CAS-CLab/quantized-cnn

questions about codebook

Closed this issue · 4 comments

Hi,
I still have several question after reading your code and paper.

if the FC network parameter is W (matrix), input is x (vector), so the inference should be y = Wx

  • split the W into M sub-matrices, are the M sub-matrices share the same codebook, or they have their own codebook (totol M codebooke should be stored)?
  • the test-data-set (labelled data) is needed to compute the D(m) and B(m), is it?
  • For each subspace, we compute the inner products between S(m) and every sub-codeword in D(m), and store the results in a look-up table while the S(m) is splitted input layer, whose value should be know only when we need to inference (e.g., a new picture comes to the cnn), how can we compute the inner product in advance?

I may not totally understand the method, could you please explain those questions? Thanks a lot!

  1. The M sub-matrices have their own codebook, thus M codebooks should be stored.
  2. To learn D and B, you only need unlabeled images from the training subset. The optimization process is to approximate the original network's each layer's activation, so there is no need for category labels. However, if you want to fine-tune the network, then the labelled training data is required.
  3. The inner products are only computed when you have an input image to the network. It is input-dependent. Different input images will produce different look-up tables.
  1. then there must be sth wrong in my understanding, please correct me.
    Each sub-matrix has own codebook, then just set the codeword in the codebook same with the submatrix. in another word, there is only one word in the codebook, and the word is exactly the submatrix.
    And there is M codebooks need to be stored, instead of the whole weight matrix. but does the size of M codebooks smaller than the original matrix?

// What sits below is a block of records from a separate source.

import Summits.ResolutionOfSingularities.ResolutionOfSingularities.Theorems.WeightedInvariantIota3TauDescentAdaptedRsp
import HarnessLib

/-!
# (desc-τ) IN THE DOOR SETTING ⟸ (ADAPT-adm) AT STEEP WEIGHTS ONLY: the descent of tie positions for bases essentially of finite type over a field,
# reduced to the admissibility of an rsp-adapted pair when the tie upstairs has weights `q < r`
# (door `HypersurfaceCentreConstruction`, stmt-ResolutionOfSingularities-19897; gap (1) (desc-τ) — final reduction of this hand)

Topic: `Summits/ResolutionOfSingularities/ResolutionOfSingularities/Theorems`. Helper for the door item `HypersurfaceCentreConstruction`
(stmt-ResolutionOfSingularities-19897, route `WeightedInvariant`), line `local-engine`, def-free.  Audit glue over …TauDescentDoor / …Adapt / …AdaptedRsp:

  **`Iota3.isTiePosition_descent_door_of_adm`** — for `T` regular local essentially of finite type over a field and `φ : T → T'` local, formally smooth,
  essentially of finite type into a regular local `T'` with `dim T' ≤ 3`: `IsTiePosition T' (φ g) → IsTiePosition T g`, GIVEN ONLY (ADAPT-adm): «if
  `dim T = dim T' = 3`, `𝔪_T T' = 𝔪'` and `(T', φ g)` has a tie presentation `(x', y', z'; q, r; λ')` with `q < r` and order `ν`, then some regular system
  of parameters `(x, y, z)` of `T` with `(x, y) = P₀(T, g)` has `g/1 ∈ 𝒥_{rν}((y/1, x/1); (r, q))` in `T_{P₀}`».
  (Cases `dim T ≤ 2`: …LowDim / …ExtReesBaseChange; `dim T = 3`, `q = r`: `isTiePosition_descent_of_weights_one`; `q < r`: `isTiePosition_of_adapted_admissible`.)
  A proof sketch of (ADAPT-adm) (induction on the transversal order, normality of `T ⧸ P₀`, unique factorisation in `T ⧸ (Y₀)`) is in the memo
  TAU-DESCENT-A.md §7.

[OURS · L1 W4.3 · (desc-τ) door setting ⟸ (ADAPT-adm)]  Replaces the role of NO printed item; NOT a statement of the manuscript under review
[claim: Hironaka2017, status: under-review]; candidates stay candidates; AI work, weaker than expert review.  No definition; no axiom; (ADAPT-adm) is a hypothesis.
-/

noncomputable section

set_option linter.dupNamespace false -- mandated namespace `Summit.<Summit>.<Problem>` of this single-conjunct summit

open IsLocalRing Literature.AlgebraicGeometry.Resolution
open Summit.ResolutionOfSingularities.ResolutionOfSingularities.Theorems
open Summit.ResolutionOfSingularities.ResolutionOfSingularities.Theorems.ContactCylinder

namespace Summit.ResolutionOfSingularities.ResolutionOfSingularities.Cruxes.HypersurfaceCentreConstruction.LocalEngine

namespace Iota3

/-- **(desc-τ) IN THE DOOR SETTING FROM (ADAPT-adm) AT STEEP WEIGHTS.**  See the module docstring. [OURS · audit glue]
[cite: AbramovichQuekSchober2025, Thm 1.3, Thm 3.5] -/
theorem isTiePosition_descent_door_of_adm (T T' : Type) [CommRing T] [CommRing T'] [IsRegularLocalRing T] [IsRegularLocalRing T']
    [Algebra T T'] [IsLocalHom (algebraMap T T')] [Algebra.FormallySmooth T T'] [Algebra.EssFiniteType T T']
    (k₀ : Type) [Field k₀] [Algebra k₀ T] [Algebra.EssFiniteType k₀ T] {g : T}
    (hadm : ringKrullDim T = (3 : ℕ) → ringKrullDim T' = (3 : ℕ) → (maximalIdeal T).map (algebraMap T T') = maximalIdeal T' →
      ∀ (x' y' z' : T') (q r : ℕ) (lam' : T') (ν : ℕ), q < r → IsTiePresentation T' (algebraMap T T' g) x' y' z' q r lam' →
      algebraMap T T' g ∈ maximalIdeal T' ^ ν → algebraMap T T' g ∉ maximalIdeal T' ^ (ν + 1) →
      ∃ (x y z : T) (_ : (Ideal.span ({x, y} : Set T)).IsPrime),
        Ideal.span {x, y, z} = maximalIdeal T ∧ topStratumPrime iotaOrdEps T g = Ideal.span {x, y} ∧
        algebraMap T (Localization.AtPrime (Ideal.span ({x, y} : Set T))) g ∈
          weightedMonomialIdeal ![algebraMap T (Localization.AtPrime (Ideal.span ({x, y} : Set T))) y,
            algebraMap T (Localization.AtPrime (Ideal.span ({x, y} : Set T))) x] ![r, q] (r * ν))
    (_hdimT' : ringKrullDim T' ≤ 3) (ht' : IsTiePosition T' (algebraMap T T' g)) : IsTiePosition T g := by
  obtain ⟨h3', h2 | h3⟩ := ringKrullDim_eq_of_isTiePosition_map T T' ht'
  · exact absurd ht' (not_isTiePosition_map_of_ringKrullDim_eq_two T T' k₀ h2 g)
  · have h𝔪 : (maximalIdeal T).map (algebraMap T T') = maximalIdeal T' :=
      EssSmoothLE2.map_maximalIdeal_eq_of_ringKrullDim_eq T T' (by rw [h3, h3'])
    obtain ⟨_, -, -, -, x', y', z', q, r, lam', h'⟩ := id ht'
    obtain ⟨-, -, ν, hP', hfν, hfν1, hlex, -⟩ := id h'
    -- weights: `q ≤ r`, coprime; so `q = r` means `(1, 1)`
    obtain ⟨-, hpos, hcop, hqr, -⟩ := hlex
    rcases (show q ≤ r from hqr).eq_or_lt with hqr_eq | hlt
    · -- `q = r`, hence `q = r = 1`
      subst hqr_eq
      have hq1 : q = 1 := by
        have hc : Nat.Coprime q q := hcop
        unfold Nat.Coprime at hc
        rwa [Nat.gcd_self] at hc
      subst hq1
      exact isTiePosition_descent_of_weights_one T T' h3 ht' h'
    · obtain ⟨x, y, z, hP, hxyz, hP₀, hmem⟩ := hadm h3 h3' h𝔪 x' y' z' q r lam' ν hlt h' hfν hfν1
      haveI := hP
      exact isTiePosition_of_adapted_admissible T T' h3 ht' h' hfν hfν1 hxyz hP₀ hmem

end Iota3

end Summit.ResolutionOfSingularities.ResolutionOfSingularities.Cruxes.HypersurfaceCentreConstruction.LocalEngine

end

  2. so the computation cost of the product should also be included in the FLOP? and why do we need the look-up table? Every input will result in different product.

Thanks very much for your prompt reply :)

  1. The codebook is a collection of codewords, and each codeword is a vector, not a matrix.
    Let us consider the first fully-connected layer in AlexNet, which takes a 9216-D vector (9216=256*6*6) as input, and outputs a 4096-D vector. Here, we let the number of subspace dimensions to be 4, so the number of subspaces, i.e. M, equals to 9216/4=2304. So we split the 9216x4096 weighting matrix, i.e. W, into 2304 sub-matrices, each of size 4x4096. For each sub-matrix, we learn a codebook of size 4xK, which consists of K codewords, each of which is a 4-D vector. Note that K is much smaller than 4096. Then we use this codebook to quantize the sub-matrix, i.e. each column in the sub-matrix is approximated (or replaced) by a codeword selected from this codebook.

  2. The computation cost of inner products is included in the FLOPs.
    Continue with the above example. For a 9216-D input vector, we split it into 2304 sub-vectors, each of 4-D. For each sub-vector, its inner products with all the 4096 column vectors in the corresponding sub-matrix is needed. Since the sub-matrix is quantized with the codebook, we can compute a look-up table of K elements, which are the sub-vector's inner products with all codewords in that codebook. So we can reduce the number of inner product computations from 4096 to K. The look-up table contains all the 4096 inner products we needed to compute the layer response.

Oh, I see! each codeword is a vector, not a matrix
Thanks very much for your explanation!!